When using the flattened model, on the other hand, this identity is lost. If you count the number of rows in Sales in the model in Figure 2-9, you compute the number of order lines, which is typically much greater than the number of orders. In the flat model, to compute the number of orders, you need to compute a distinct count of the Order Number column, as shown in the following code:

Click here to view code image

NumOfOrders := DISTINCTCOUNT ( Sales[Order Number]

)

Obviously, you should use the same pattern for any attribute moved from the header to the flat table. Because the distinct count function is very fast in DAX, this is not a typical issue for medium-sized models. (It might be a problem if you have very large tables, but that is not the typical size of self-service BI models.)

Another detail that we already discussed is the allocation of values. When we moved the total discount of the order from the header to the individual lines, we allocated it using a percentage. This operation is needed to enable you to

aggregate values from the lines and still obtain the same grand total, which you might need to do later. The allocation method can be different depending on your specific needs. For example, you might want to allocate the freight cost based on the weight of the item being sold instead of equally allocating it to all the order lines. If this is the case, then you will need to modify your queries in such a way that allocation happens in the right way.

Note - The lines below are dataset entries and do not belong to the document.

import Summits.BirchSwinnertonDyer.BirchSwinnertonDyer.Theorems.KatoDescentTamePotSupersingularTameLowerPdescShape
import Summits.BirchSwinnertonDyer.Rank1Residual.X11b.KrausMinimalityGeneralTwo
import HarnessLib

/-!
# Route `KatoDescentTamePotSupersingular` (rung K8-t′ = KT, cell `bsd-potss`), child crux `TameLowerIntrinsicNonCM`
# (item stmt-BirchSwinnertonDyer-19618), registered stub `stub_intr_residualNonCM` (REDUCIBLE disjunct) — RECORDS part 02
# (7 classes: `286110bf`, `313290k`, `355950bj`, `466578cp`, `481050t`, `486720gq`, `487872jp`): the per-class LOWER half `MissingLowerBoundAt W 3` on INTRINSIC (t′) rank-0 classes with
# `E[3]` reducible, from four PUBLISHED facts + ONE two-engine `3`-isogeny-descent certificate line per class
# (seat `bsd-potss-kt-pdesc`, ACCEL row (4) of planner bsd-potss-plan g14; `--supports stmt-BirchSwinnertonDyer-19618 --as helper`;
# closes NOTHING class-wide)

PARTITION (D-0054, cell bsd-potss): EXCLUDED-DOMAIN non-CM additive `p` · B4 (t′) (`e ∈ {3,4,6}`; here `p = 3`, Kodaira `III` (`e = 4`)),
`r_an = 0`, INTRINSIC classes (every member `3 ∣ #Ш_an`) × {`E[3]` reducible} — rows of the registered stub
`Sig.stub_intr_residualNonCM` of the birth skeleton v4 of 19618 (planner g15): on a reducible row `ρ̄` is not onto and the
`3`-adic tower is not onto, so the row is off every Kurihara-certificate road of the skeleton. Per class; class-wide the stub
is Kato's Conj. 12.10 lower half at an additive potentially supersingular prime (OPEN). HONEST FRAMING: BSD is not proved by
any of this; nothing here is new mathematics; THEOREMS ONLY (no definition, no named fact, no `sorry`); nothing is booked here.

Each record instantiates `KTPdesc.missingLowerBoundAt_of_isIsogenous_ainvs_of_selmerGroup_ne_bot` (Selmer currency: classes
with no rational `3`-torsion anywhere in the class) or `KTPdesc.missingLowerBoundAt_of_isIsogenous_ainvs_of_shaWitness`
(Ш-witness currency: classes meeting rational `3`-torsion, where `3 ∣ #Ẽ(𝔽_ℓ)` at every good `ℓ` for every member) of
`…TameLowerPdescShape.lean` on the literal Cremona model `W₀` of the certificate member; the conclusion holds at EVERY
globally minimal `W ∼_ℚ W₀` (binder `hiso` = the Cremona class datum). DECIDED IN THE KERNEL: `Δ ≠ 0`, global minimality
(`X11b.isGloballyMinimal_of_krausCriterion_support`: the support of `Δ` + Silverman / Kraus per prime) and, in the Selmer
currency, `3 ∤ #W₀(ℚ)_tors` from one odd good prime `ℓ` with `3 ∤ #Ẽ(𝔽_ℓ)` (`countPoints`). DISPLAYED binders: the
PUBLISHED named facts `hCT` (Cassels–Tate), `hCassels` (Cassels), `hGZK`, `hmod`; per class `hr` (`r_an = 0`, Cremona
`allbsd`), `hs`/`hv` (`#Ш_an(W₀) = s`, `ord_3 s ≤ 2`; value quoted per docstring) and the certificate line `hSel :
Sel^(3)(W₀/ℚ) ≠ ⊥` resp. `hwit : ∃ x ∈ Ш(W₀), x ≠ 0, 3·x = 0`, whose EVIDENCE is quoted per record: the row of kit
**j257757** (this seat; engines 2χ `isogchi.gp` sha256 42175383… and 2cft `isogcft.gp` sha256 0e36e3a0… of cell
b2b-bsdres-sha-2, UNMODIFIED; two independent methods per kernel — Kummer side over the `S`-units of `L = ℚ(T)` vs.
class-field-theory side over the ray class group of `L` —, IDENTICAL `(ŝ, s_φ, m, excess)` on all 298 kernels run, both
Poitou–Tate identities PASS, 112 null kernels with `ord_p #Ш_an = 0` on both sides all show excess `0`; `HOME/kt-pdesc/`).
Chain (PROVED in the tree below the named facts): `dim Ш(W₀)[φ] ≥ 1` ⇒ `Ш(W₀)[3] ≠ 0` (⇒ `Sel^(3)(W₀/ℚ) ≠ ⊥`) ⇒
`3 ∣ #Ш(W₀)` ⇒ `3² ∣ #Ш(W₀)` (Cassels–Tate) ⇒ `ord_3 #Ш_an(W₀) = 2 ≤ ord_3 #Ш(W₀)`; Cassels' isogeny invariance
carries the lower half to every member.

References: [SilvermanAEC2009] Thm. X.4.14, VII.1 Rem. 1.1, VII.3.1(b); [Kraus1989] Prop. 1–2; [MilneADT2006] Thm. I.7.3;
[Miller2011LMS] Def. 1.1; [Cremona2006] Table 1; Schaefer, J. Number Theory 56 (1996) L. 3.8; [SchaeferStoll2004];
[Kato2004Asterisque] Conj. 12.10 (p. 224).
-/

set_option autoImplicit false
set_option linter.dupNamespace false
import Mathlib
import Summits.Ventures.DiscreteObjects.Mahler.LehmerIrreducible
import Summits.Ventures.DiscreteObjects.Mahler.LehmerSalem

/-!
# Lehmer's number, in one statement (venture `DiscreteObjects`, target L)

Cell `pub-namedobj`, seat `pub-namedobj-mahler` (gen 9). Framing: lottery ticket; floor = certified
bounds/negative ranges.

The object of target (L) — Lehmer's number `λ₁₀ = M(L) = 1.176280818259…`, the conjecturally smallest
Mahler measure `> 1` (Lehmer 1933) — assembled from the kernel files `LehmerExactMeasure` (g2: `M(L)` to
12 digits), `LehmerIrreducible` (g9: `L` irreducible) and `LehmerSalem` (g9: root structure):

* `lehmer_number` — there is a real `τ` with `1.176280818259 < τ < 1.176280818260`, `M(L) = τ`,
  `L` irreducible of degree `10`, `τ` and `τ⁻¹` roots of `L`, and all other complex roots of `L` on the
  unit circle — i.e. **Lehmer's number is a Salem number of degree 10 with minimal polynomial
  `L = x¹⁰+x⁹-x⁷-x⁶-x⁵-x⁴-x³+x+1`**.
-/

namespace Summit.Ventures.DiscreteObjects.Mahler

open Polynomial

/-- **Lehmer's number.**  `L = x¹⁰+x⁹-x⁷-x⁶-x⁵-x⁴-x³+x+1` is irreducible of degree `10`, and its Mahler
measure `τ = M(L) ∈ (1.176280818259, 1.176280818260)` is a root of `L` together with `τ⁻¹`, all other
complex roots of `L` lying on the unit circle (a Salem number of degree `10`). -/
theorem lehmer_number : Irreducible lehmerPoly ∧ lehmerPoly.natDegree = 10 ∧
    ∃ τ : ℝ, (1176280818259 / 10 ^ 12 : ℝ) < τ ∧ τ < 1176280818260 / 10 ^ 12 ∧
      intMahlerMeasure lehmerPoly = τ ∧
      (τ : ℂ) ∈ (lehmerPoly.map (Int.castRingHom ℂ)).roots ∧
      ((τ⁻¹ : ℝ) : ℂ) ∈ (lehmerPoly.map (Int.castRingHom ℂ)).roots ∧
      ∀ α ∈ (lehmerPoly.map (Int.castRingHom ℂ)).roots, α = τ ∨ α = ((τ⁻¹ : ℝ) : ℂ) ∨ ‖α‖ = 1 := by
  obtain ⟨τ, _, hM, hτ, hτinv, hroots⟩ := lehmer_salem
  obtain ⟨hlo, hhi⟩ := lehmer_measure_enclosure
  rw [hM] at hlo hhi
  exact ⟨irreducible_lehmerPoly, lehmerPoly_facts.1, τ, hlo, hhi, hM, hτ, hτinv, hroots⟩

end Summit.Ventures.DiscreteObjects.Mahler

On the topic of flattened models, here is a final note about performance. Most analytical engines (including SQL Server Analysis Services, hence Power BI and Power Pivot) are highly optimized for star schemas with small dimensions and large fact tables. In the original, normalized model, we used the sales header as a dimension to slice the sales detail. In doing this, however, we used a potentially large table (sales order header) as a dimension. As a rule of thumb, dimensions should contain fewer than 100,000 rows. If they grow larger, you might start to notice some performance degradation. Flattening sales headers into their details is a good option to reduce the size of dimensions. Thus, from the performance point of view, flattening is nearly always a good option.

Conclusions

This chapter started looking at different options to build a data model. As you have learned, the same piece of information can be stored in multiple ways by using tables and relationships. The information stored in the model is identical.

The only difference is the number of tables and the kind of relationships that link them. Nevertheless, choosing the wrong model makes the calculation much more complex, which means the numbers will not aggregate in the expected way.

Another useful lesson from this chapter is that granularity matters. The discount as an absolute value could not be aggregated when slicing by dimensions linked to the line order. Once transformed into a percentage, it became possible to compute the line discount, which aggregates nicely over any dimension.